INSTRUCTIONS TO FOLLOW: Each record must be reproduced exactly as it is shown.

GIVEN ENTRIES:
------------------------------------------------

import Literature.AnabelianGeometry.AbsoluteAnabelian.AbsTopIII.AutHolLogFrobenius
import Literature.AnabelianGeometry.AbsoluteAnabelian.AbsTopIII.FrobeniusPictureMLFTelecoreCountermodel
import Literature.AnabelianGeometry.AbsoluteAnabelian.AbsTopIII.AutHolLogFrobeniusGaloisModel

/-!
# [AbsTopIII] Cor. 4.5 as typed (`Cor_4_5 Δ τ`): the universal closure of the schema — kernel verdict

S. Mochizuki, *Topics in Absolute Anabelian Geometry III*, §4, Corollary 4.5 pp. 107–110 (kurims
manuscript `paper:url-5493eb38cbb7`; bib key `MochizukiAbsTopIII2015`).  PROOF-ONLY companion of
`AbsTopIII/AutHolLogFrobenius.lean` (abc-iut cell, F fact-proving wave, seat abc-iut-f-070, FACT-LIST
row F-0305 `Literature.AnabelianGeometry.AbsoluteAnabelian.AbsTopIII.Cor_4_5`); no notion is
declared, nothing is restated.

The row is a SCHEMA: `Cor_4_5 Δ τ := Δ.LogFrobeniusCompatible τ` is a predicate on ABSTRACT input data
`Δ : LogFrobeniusData` (six categories, functors, natural transformations) and first-row telecore data
`τ : Δ.TelecoreData` (cell ruling ν: the geometric instance "the data of Def. 4.1 arising from
elliptically admissible Aut-holomorphic orbispaces" is not constructed in the tree).  Kernel verdict on
the row (FACT-LIST rule R5: a universal closure of a schema row is not a fact; instance forms are):

* `not_forall_cor_4_5` — the UNIVERSAL CLOSURE `∀ Δ τ, Cor_4_5 Δ τ` is FALSE: abc-iut-w5-d061's
  countermodel `exists_not_telecoreStmt` (one-object groupoid of `ℤ/2`, telecore identification twisted
  by the central element `g ≠ 1`) violates item (ii) (`Cor_4_5_ii Δ τ = Δ.TelecoreStmt τ`), hence
  `Cor_4_5` by `cor_4_5_iff`; `exists_not_cor_4_5` is the same as an explicit counterexample (with
  `id_⋎` fully faithful, so the failure is NOT an artefact of a degenerate nexus functor).
* `exists_cor_4_5` — the schema is INHABITED at a non-toy instance already PROVED in the tree:
  abc-iut's `cor_4_5_arch_absoluteGaloisGroup_padic` (archimedean model over the Galois category of
  `Π = G_{ℚ_p}`, `p = 2`; file `AutHolLogFrobeniusGaloisModel.lean`), itself an instance of
  `cor_4_5_arch` / `cor_4_5_of_inputs` (Cor. 4.5 REDUCED to its printed model inputs: orientation
  `ι_× : λ^∼ → λ^×`, an object of `LinHol`, the Lemma-4.4 property, id-rigidity (Prop. 4.2 (i)),
  coherent `τ`).  Further instance forms in the tree, cited not restated: `cor_4_5_arch_TM`
  (`ArchimedeanLogFrobeniusModelTM.lean`), the `HolFieldFunctorGeometric{,Disc,Plane,RC}` models,
  `LogFrobeniusToyWitness.lean`.
* `cor_4_5_schema_verdict` — both conjuncts in one statement, the form the FACT-LIST renderer's
  «universal-closure REFUTED; instance form PROVED» label describes.

HONEST FRAMING: a statement about the cell's own typing of a refereed pre-IUT corollary over abstract
data — the printed Cor. 4.5 concerns specific geometric data and is neither refuted nor proved here;
nothing here bears on [IUTchIII] Cor. 3.12 or takes a side; typed ≠ proved.
-/

namespace Literature.AnabelianGeometry.AbsoluteAnabelian.AbsTopIII

open _root_.CategoryTheory

/-- **F-0305, universal closure REFUTED.**  `Cor_4_5` as typed does NOT hold for all abstract input
data: at abc-iut-w5-d061's twisted one-object-groupoid datum (`exists_not_telecoreStmt`) item (ii)
`TelecoreStmt` fails, hence so does `Cor_4_5 = LogFrobeniusCompatible` (`cor_4_5_iff`).  (FACT-LIST
F-0305; R5: the schema is consumed at named instances only.)
[cite: MochizukiAbsTopIII2015, Corollary 4.5 pp.107–109] -/
theorem not_forall_cor_4_5 :
    ¬ ∀ (Δ : LogFrobeniusData.{0}) (τ : Δ.TelecoreData),
      Literature.AnabelianGeometry.AbsoluteAnabelian.AbsTopIII.Cor_4_5 Δ τ := by
  intro h
  obtain ⟨Δ, τ, -, hτ⟩ := exists_not_telecoreStmt
  exact hτ ((cor_4_5_iff Δ τ).mp (h Δ τ)).2.1

/-- **F-0305, explicit counterexample to the universal closure**: some abstract log-Frobenius datum
with FULLY FAITHFUL `id_⋎` and some first-row telecore datum violate `Cor_4_5` (through item (ii)).
[cite: MochizukiAbsTopIII2015, Corollary 4.5 (ii) p.108] -/
theorem exists_not_cor_4_5 :
    ∃ (Δ : LogFrobeniusData.{0}) (τ : Δ.TelecoreData), Nonempty Δ.toNexus.FullyFaithful ∧
      ¬ Literature.AnabelianGeometry.AbsoluteAnabelian.AbsTopIII.Cor_4_5 Δ τ := by
  obtain ⟨Δ, τ, hν, hτ⟩ := exists_not_telecoreStmt
  exact ⟨Δ, τ, hν, fun h => hτ ((cor_4_5_iff Δ τ).mp h).2.1⟩

/-- **F-0305, instance form PROVED (cited)**: the schema `Cor_4_5` is inhabited at the archimedean
model over the Galois category of `Π = G_{ℚ_2}` — abc-iut's `cor_4_5_arch_absoluteGaloisGroup_padic`,
an instance of the reduction `cor_4_5_of_inputs` to the printed model inputs.
[cite: MochizukiAbsTopIII2015, Corollary 4.5 pp.107–109] -/
theorem exists_cor_4_5 :
    ∃ (Δ : LogFrobeniusData.{1}) (τ : Δ.TelecoreData),
      Literature.AnabelianGeometry.AbsoluteAnabelian.AbsTopIII.Cor_4_5 Δ τ := by
  haveI : Fact (Nat.Prime 2) := ⟨Nat.prime_two⟩
  exact ⟨_, _, cor_4_5_arch_absoluteGaloisGroup_padic 2⟩

/-- **F-0305, kernel verdict on the schema row** `AbsTopIII.Cor_4_5`: its universal closure is
refuted AND it holds at a named instance proved in the tree — i.e. the row is a genuine hypothesis on
the input data, dischargeable instance by instance (`cor_4_5_of_inputs`), never as a closed fact.
[cite: MochizukiAbsTopIII2015, Corollary 4.5 pp.107–109] -/
theorem cor_4_5_schema_verdict :
    (¬ ∀ (Δ : LogFrobeniusData.{0}) (τ : Δ.TelecoreData),
        Literature.AnabelianGeometry.AbsoluteAnabelian.AbsTopIII.Cor_4_5 Δ τ) ∧
      ∃ (Δ : LogFrobeniusData.{1}) (τ : Δ.TelecoreData),
        Literature.AnabelianGeometry.AbsoluteAnabelian.AbsTopIII.Cor_4_5 Δ τ :=
  ⟨not_forall_cor_4_5, exists_cor_4_5⟩

end Literature.AnabelianGeometry.AbsoluteAnabelian.AbsTopIII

------------------------------------------------

EXPECTED ANSWER:
import Literature.AnabelianGeometry.AbsoluteAnabelian.AbsTopIII.AutHolLogFrobenius
import Literature.AnabelianGeometry.AbsoluteAnabelian.AbsTopIII.FrobeniusPictureMLFTelecoreCountermodel
import Literature.AnabelianGeometry.AbsoluteAnabelian.AbsTopIII.AutHolLogFrobeniusGaloisModel

/-!
# [AbsTopIII] Cor. 4.5 as typed (`Cor_4_5 Δ τ`): the universal closure of the schema — kernel verdict

S. Mochizuki, *Topics in Absolute Anabelian Geometry III*, §4, Corollary 4.5 pp. 107–110 (kurims
manuscript `paper:url-5493eb38cbb7`; bib key `MochizukiAbsTopIII2015`).  PROOF-ONLY companion of
`AbsTopIII/AutHolLogFrobenius.lean` (abc-iut cell, F fact-proving wave, seat abc-iut-f-070, FACT-LIST
row F-0305 `Literature.AnabelianGeometry.AbsoluteAnabelian.AbsTopIII.Cor_4_5`); no notion is
declared, nothing is restated.

The row is a SCHEMA: `Cor_4_5 Δ τ := Δ.LogFrobeniusCompatible τ` is a predicate on ABSTRACT input data
`Δ : LogFrobeniusData` (six categories, functors, natural transformations) and first-row telecore data
`τ : Δ.TelecoreData` (cell ruling ν: the geometric instance "the data of Def. 4.1 arising from
elliptically admissible Aut-holomorphic orbispaces" is not constructed in the tree).  Kernel verdict on
the row (FACT-LIST rule R5: a universal closure of a schema row is not a fact; instance forms are):

* `not_forall_cor_4_5` — the UNIVERSAL CLOSURE `∀ Δ τ, Cor_4_5 Δ τ` is FALSE: abc-iut-w5-d061's
  countermodel `exists_not_telecoreStmt` (one-object groupoid of `ℤ/2`, telecore identification twisted
  by the central element `g ≠ 1`) violates item (ii) (`Cor_4_5_ii Δ τ = Δ.TelecoreStmt τ`), hence
  `Cor_4_5` by `cor_4_5_iff`; `exists_not_cor_4_5` is the same as an explicit counterexample (with
  `id_⋎` fully faithful, so the failure is NOT an artefact of a degenerate nexus functor).
* `exists_cor_4_5` — the schema is INHABITED at a non-toy instance already PROVED in the tree:
  abc-iut's `cor_4_5_arch_absoluteGaloisGroup_padic` (archimedean model over the Galois category of
  `Π = G_{ℚ_p}`, `p = 2`; file `AutHolLogFrobeniusGaloisModel.lean`), itself an instance of
  `cor_4_5_arch` / `cor_4_5_of_inputs` (Cor. 4.5 REDUCED to its printed model inputs: orientation
  `ι_× : λ^∼ → λ^×`, an object of `LinHol`, the Lemma-4.4 property, id-rigidity (Prop. 4.2 (i)),
  coherent `τ`).  Further instance forms in the tree, cited not restated: `cor_4_5_arch_TM`
  (`ArchimedeanLogFrobeniusModelTM.lean`), the `HolFieldFunctorGeometric{,Disc,Plane,RC}` models,
  `LogFrobeniusToyWitness.lean`.
* `cor_4_5_schema_verdict` — both conjuncts in one statement, the form the FACT-LIST renderer's
  «universal-closure REFUTED; instance form PROVED» label describes.

HONEST FRAMING: a statement about the cell's own typing of a refereed pre-IUT corollary over abstract
data — the printed Cor. 4.5 concerns specific geometric data and is neither refuted nor proved here;
nothing here bears on [IUTchIII] Cor. 3.12 or takes a side; typed ≠ proved.
-/

namespace Literature.AnabelianGeometry.AbsoluteAnabelian.AbsTopIII

open _root_.CategoryTheory

/-- **F-0305, universal closure REFUTED.**  `Cor_4_5` as typed does NOT hold for all abstract input
data: at abc-iut-w5-d061's twisted one-object-groupoid datum (`exists_not_telecoreStmt`) item (ii)
`TelecoreStmt` fails, hence so does `Cor_4_5 = LogFrobeniusCompatible` (`cor_4_5_iff`).  (FACT-LIST
F-0305; R5: the schema is consumed at named instances only.)
[cite: MochizukiAbsTopIII2015, Corollary 4.5 pp.107–109] -/
theorem not_forall_cor_4_5 :
    ¬ ∀ (Δ : LogFrobeniusData.{0}) (τ : Δ.TelecoreData),
      Literature.AnabelianGeometry.AbsoluteAnabelian.AbsTopIII.Cor_4_5 Δ τ := by
  intro h
  obtain ⟨Δ, τ, -, hτ⟩ := exists_not_telecoreStmt
  exact hτ ((cor_4_5_iff Δ τ).mp (h Δ τ)).2.1

/-- **F-0305, explicit counterexample to the universal closure**: some abstract log-Frobenius datum
with FULLY FAITHFUL `id_⋎` and some first-row telecore datum violate `Cor_4_5` (through item (ii)).
[cite: MochizukiAbsTopIII2015, Corollary 4.5 (ii) p.108] -/
theorem exists_not_cor_4_5 :
    ∃ (Δ : LogFrobeniusData.{0}) (τ : Δ.TelecoreData), Nonempty Δ.toNexus.FullyFaithful ∧
      ¬ Literature.AnabelianGeometry.AbsoluteAnabelian.AbsTopIII.Cor_4_5 Δ τ := by
  obtain ⟨Δ, τ, hν, hτ⟩ := exists_not_telecoreStmt
  exact ⟨Δ, τ, hν, fun h => hτ ((cor_4_5_iff Δ τ).mp h).2.1⟩

/-- **F-0305, instance form PROVED (cited)**: the schema `Cor_4_5` is inhabited at the archimedean
model over the Galois category of `Π = G_{ℚ_2}` — abc-iut's `cor_4_5_arch_absoluteGaloisGroup_padic`,
an instance of the reduction `cor_4_5_of_inputs` to the printed model inputs.
[cite: MochizukiAbsTopIII2015, Corollary 4.5 pp.107–109] -/
theorem exists_cor_4_5 :
    ∃ (Δ : LogFrobeniusData.{1}) (τ : Δ.TelecoreData),
      Literature.AnabelianGeometry.AbsoluteAnabelian.AbsTopIII.Cor_4_5 Δ τ := by
  haveI : Fact (Nat.Prime 2) := ⟨Nat.prime_two⟩
  exact ⟨_, _, cor_4_5_arch_absoluteGaloisGroup_padic 2⟩

/-- **F-0305, kernel verdict on the schema row** `AbsTopIII.Cor_4_5`: its universal closure is
refuted AND it holds at a named instance proved in the tree — i.e. the row is a genuine hypothesis on
the input data, dischargeable instance by instance (`cor_4_5_of_inputs`), never as a closed fact.
[cite: MochizukiAbsTopIII2015, Corollary 4.5 pp.107–109] -/
theorem cor_4_5_schema_verdict :
    (¬ ∀ (Δ : LogFrobeniusData.{0}) (τ : Δ.TelecoreData),
        Literature.AnabelianGeometry.AbsoluteAnabelian.AbsTopIII.Cor_4_5 Δ τ) ∧
      ∃ (Δ : LogFrobeniusData.{1}) (τ : Δ.TelecoreData),
        Literature.AnabelianGeometry.AbsoluteAnabelian.AbsTopIII.Cor_4_5 Δ τ :=
  ⟨not_forall_cor_4_5, exists_cor_4_5⟩

end Literature.AnabelianGeometry.AbsoluteAnabelian.AbsTopIII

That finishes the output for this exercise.